What the exercise asks:
What do the lines say from the one containing "decide +kernel" to the end of the records? Restate them word for word, and only those.

Dataset entries
--------------------------------------------------

import Summits.MatrixMultiplication.OmegaCensus.STPPKernelListerDataZ61
import Summits.MatrixMultiplication.OmegaCensus.STPPKernelListerSplit


/-!
# ω-census (abelian STPP census): kernel lister rows for `ℤ₆₁` (split form), file 15 of 74 (kernel computation)

HONEST FRAMING (pub-omega census; verbatim): lottery ticket; floor = certified bounds/negative ranges.
Census STRUCTURE (seat pub-omega-stpp-2 gen 29, 2026-08-29), family (b2).  One chunk of the root computation of the kernel lister at `n = 61` in SPLIT
form (`KLister.scanFirstSel2C`, `STPPKernelListerSplit.lean`): light first blocks (1 shapes), second blocks unrestricted.  Twin estimate ≈ 79945 calls ≈ 51 s of kernel
(HOME `pub-omega-stpp-2-g29/code/split_plan.py`, `klister_lean.py`).  Assembled in `STPPKernelListerCapstoneZ61.lean`.  Pure finite computation; nothing here is
progress on `ω`.
-/

namespace Summit.MatrixMultiplication.OmegaCensus.KLister

/-- First blocks of this file. [folklore] -/
def sel1Z61S15 : List Shape := [(5, 3, 2)]


set_option maxRecDepth 32768 in
set_option maxHeartbeats 4000000 in
/-- Rows of the kernel lister at `61` (split form) for this file's selections. [folklore] -/
theorem scanSel_Z61_S15 :
    scanFirstSel2C 61 deadZ61 (fun s => sel1Z61S15.contains s) (fun _ => true) chunksZ61 = true := by
  decide +kernel

end Summit.MatrixMultiplication.OmegaCensus.KLister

--------------------------------------------------

Solved exercise:
  decide +kernel

end Summit.MatrixMultiplication.OmegaCensus.KLister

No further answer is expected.